Our predicament now is how to proceed. We will definitely be taking a break for a few months to recoup and heal. Like a "use-contraceptive-every-time" break! We learned our lesson with that! But after that, do we just keep trying and hope another one sticks. Or do we take the biggest gamble of our lives and pursue the only treatment plan our doctor says might help (MIGHT being the operative word) and do IVF combined with Preimplantation Genetic Diagnosis (PGD) and have our embryos tested before implantation to make sure all the chromosomes are normal, therefore reducing the risk of miscarriage? Our insurance will cover none of this and it is not cheap to say the least. I have thought this over a lot. I have prayed about it. There are pros and cons to both but I just don't know. And that is where we are at...contemplating what to do next. Maybe I will fall apart tomorrow. Maybe I will battle the heavy darkness again tomorrow, but for now I am basking in the light He shown down on me and my miracle baby this week.

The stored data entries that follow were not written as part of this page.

/-- **Uniform dissipation bound, extended form**: for `α ≠ 0`,
`∫⁻_{(0,T)} D_α(U n) ≤ ofReal (½ ∫‖u₀‖²)` in `ℝ≥0∞`, for every `T`.
[cite: ColomboDelellisDerosa2018, §9 (proof of Thm. 1.1)] -/
theorem IsFracGalerkinScheme.lintegral_eFracDissipation_le (hS : IsFracGalerkinScheme α u₀ N U)
    (hα : α ≠ 0) (hu₀ : MemLp u₀ 2 volume) (n : ℕ) (T : ℝ) :
    ∫⁻ t in Ioo 0 T, Torus.eFracDissipation α (U n t) ≤ ENNReal.ofReal (2⁻¹ * ∫ x, ‖u₀ x‖ ^ 2) := by
  rcases le_or_gt T 0 with hT | hT
  · rw [Ioo_eq_empty (not_lt.2 hT), Measure.restrict_empty, lintegral_zero_measure]
    exact bot_le
  · rw [← ENNReal.ofReal_toReal (hS.lintegral_eFracDissipation_lt_top hα hu₀ n T).ne]
    exact ENNReal.ofReal_le_ofReal (hS.toReal_lintegral_eFracDissipation_le hu₀ n le_rfl hT.le)

end Bounds

/-! ## L2: the Galerkin equations tested against single modes; modulus of continuity -/

section Modulus

variable {α : ℝ} {u₀ : UnitAddTorus d → EuclideanSpace ℝ d} {N : ℕ → ℕ}
  {U : ℕ → ℝ → UnitAddTorus d → EuclideanSpace ℝ d}

/-- **The fractional Galerkin equations in Fourier variables, tested against a single mode**:
for `k` in the ball of order `N n`, `z ∈ ℂ^d` transversal to `k`, and `0 ≤ s ≤ t`,
`Re ⟪Û_n(t,k) - Û_n(s,k), z⟫ = ∫ₛᵗ ∫ (⟪U n, (U n·∇)a⟫ - ⟪U n, (-Δ)^α a⟫)` with `a = Re (e_k • z)`
(the clause `galerkin` with the Galerkin mode `a`; CDLDR 2018, §9, the ODE for the Fourier
coefficients of (NS_reg)). [cite: ColomboDelellisDerosa2018, §9 (NS_reg)] -/
theorem IsFracGalerkinScheme.re_inner_mFourierCoeff_sub_eq (hS : IsFracGalerkinScheme α u₀ N U)
    (n : ℕ) {k : d → ℤ} (hk : k ∈ FunctionSpaces.Torus.freqBall (N n)) {z : EuclideanSpace ℂ d}
    (hz : ∑ j, (k j : ℂ) * z j = 0) {s t : ℝ} (hs : 0 ≤ s) (hst : s ≤ t) :
    (inner ℂ (mFourierCoeff (FunctionSpaces.EuclideanSpace.complexify ∘ U n t) k -
        mFourierCoeff (FunctionSpaces.EuclideanSpace.complexify ∘ U n s) k) z).re =
      ∫ τ in s..t, ∫ x, (⟪U n τ x, FunctionSpaces.Torus.convect (U n τ) (FunctionSpaces.Torus.realTrigPoly {k} fun _ => z) x⟫ -
        ⟪U n τ x, Torus.fracLaplacian α (FunctionSpaces.Torus.realTrigPoly {k} fun _ => z) x⟫) := by
  have h := hS.galerkin n _ (isGalerkinMode_realTrigPoly_singleton hk hz) s t hs hst
  rw [FunctionSpaces.Torus.integral_inner_realTrigPoly_singleton
      (hS.continuous_slice n (hs.trans hst)).integrable_unitAddTorus,
    FunctionSpaces.Torus.integral_inner_realTrigPoly_singleton (hS.continuous_slice n hs).integrable_unitAddTorus]
    at h
  rw [inner_sub_left, Complex.sub_re]
  exact h

omit [DecidableEq d] in
/-- Pointwise bound for the integrand of the tested fractional Galerkin equations against the
single mode `a = Re (e_k • z)`: with `C_k = #d · 2π |k|` and `σ = (4π²|k|²)^α`,
`|⟪U, (U·∇)a⟫ - ⟪U, (-Δ)^α a⟫| ≤ (C_k ‖z‖ + σ/2) ‖U‖² + (σ/2) ‖z‖²`
(`‖a‖ ≤ ‖z‖`, `‖(U·∇)a‖ ≤ C_k ‖z‖ ‖U‖`, `(-Δ)^α a = σ a`). [folklore] -/
theorem abs_fracGalerkin_integrand_singleton_le [DecidableEq d] (α : ℝ)
    (u : UnitAddTorus d → EuclideanSpace ℝ d) (k : d → ℤ) (z : EuclideanSpace ℂ d) (x : UnitAddTorus d) :
    |⟪u x, FunctionSpaces.Torus.convect u (FunctionSpaces.Torus.realTrigPoly {k} fun _ => z) x⟫ -
        ⟪u x, Torus.fracLaplacian α (FunctionSpaces.Torus.realTrigPoly {k} fun _ => z) x⟫| ≤
      (Fintype.card d * (2 * Real.pi * Real.sqrt (FunctionSpaces.Torus.freqNormSq k) * ‖z‖) +
          Torus.fracSymbol α k / 2) * ‖u x‖ ^ 2 + Torus.fracSymbol α k / 2 * ‖z‖ ^ 2 := by
  set a := FunctionSpaces.Torus.realTrigPoly {k} (fun _ => z) with ha
  have hax : ‖a x‖ ≤ ‖z‖ := FunctionSpaces.Torus.norm_realTrigPoly_singleton_le k (fun _ => z) x
  have hσ : 0 ≤ Torus.fracSymbol α k := Torus.fracSymbol_nonneg α k
  have h1 : |⟪u x, FunctionSpaces.Torus.convect u a x⟫| ≤
      Fintype.card d * (2 * Real.pi * Real.sqrt (FunctionSpaces.Torus.freqNormSq k) * ‖z‖) * ‖u x‖ ^ 2 := by
    refine (abs_real_inner_le_norm _ _).trans ?_
    have hc := FunctionSpaces.Torus.norm_convect_realTrigPoly_singleton_le u k (fun _ => z) x
    calc ‖u x‖ * ‖FunctionSpaces.Torus.convect u a x‖
        ≤ ‖u x‖ * (‖u x‖ * (Fintype.card d * (2 * Real.pi * Real.sqrt (FunctionSpaces.Torus.freqNormSq k) * ‖z‖))) :=
          mul_le_mul_of_nonneg_left hc (norm_nonneg _)
      _ = Fintype.card d * (2 * Real.pi * Real.sqrt (FunctionSpaces.Torus.freqNormSq k) * ‖z‖) * ‖u x‖ ^ 2 := by
          ring
  have h2 : |⟪u x, Torus.fracLaplacian α a x⟫| ≤
      Torus.fracSymbol α k / 2 * ‖u x‖ ^ 2 + Torus.fracSymbol α k / 2 * ‖z‖ ^ 2 := by
    rw [ha, Torus.fracLaplacian_realTrigPoly_singleton, inner_smul_right, ← ha, abs_mul, abs_of_nonneg hσ]
    have hin : |⟪u x, a x⟫| ≤ ‖u x‖ * ‖z‖ :=
      (abs_real_inner_le_norm _ _).trans (mul_le_mul_of_nonneg_left hax (norm_nonneg _))
    have hy : ‖u x‖ * ‖z‖ ≤ (‖u x‖ ^ 2 + ‖z‖ ^ 2) / 2 := by
      nlinarith [sq_nonneg (‖u x‖ - ‖z‖)]
    calc Torus.fracSymbol α k * |⟪u x, a x⟫| ≤ Torus.fracSymbol α k * ((‖u x‖ ^ 2 + ‖z‖ ^ 2) / 2) :=
          mul_le_mul_of_nonneg_left (hin.trans hy) hσ
      _ = _ := by ring
  calc |⟪u x, FunctionSpaces.Torus.convect u a x⟫ - ⟪u x, Torus.fracLaplacian α a x⟫|
      ≤ |⟪u x, FunctionSpaces.Torus.convect u a x⟫| + |⟪u x, Torus.fracLaplacian α a x⟫| := abs_sub _ _
    _ ≤ _ := by linarith [h1, h2]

That's enough for today. I promise all my posts won't be this long (OK, maybe I can't promise that but I will try really hard!). Next time I will tell you the reason behind the title of my blog, "Somewhere Over the Rainbow". Until then, welcome to our journey. You will probably find out more about Jason and I than you ever wanted to know! And to my Little Ones, I love you always and forever and no matter what.
14 Weeks with baby number 4. Tiny baby bump popping out.
Baby number 4 - 10 Weeks, my last ultrasound until the one we had to confirm there was no heart beat.
Baby's foot prints given to Jason after my surgery.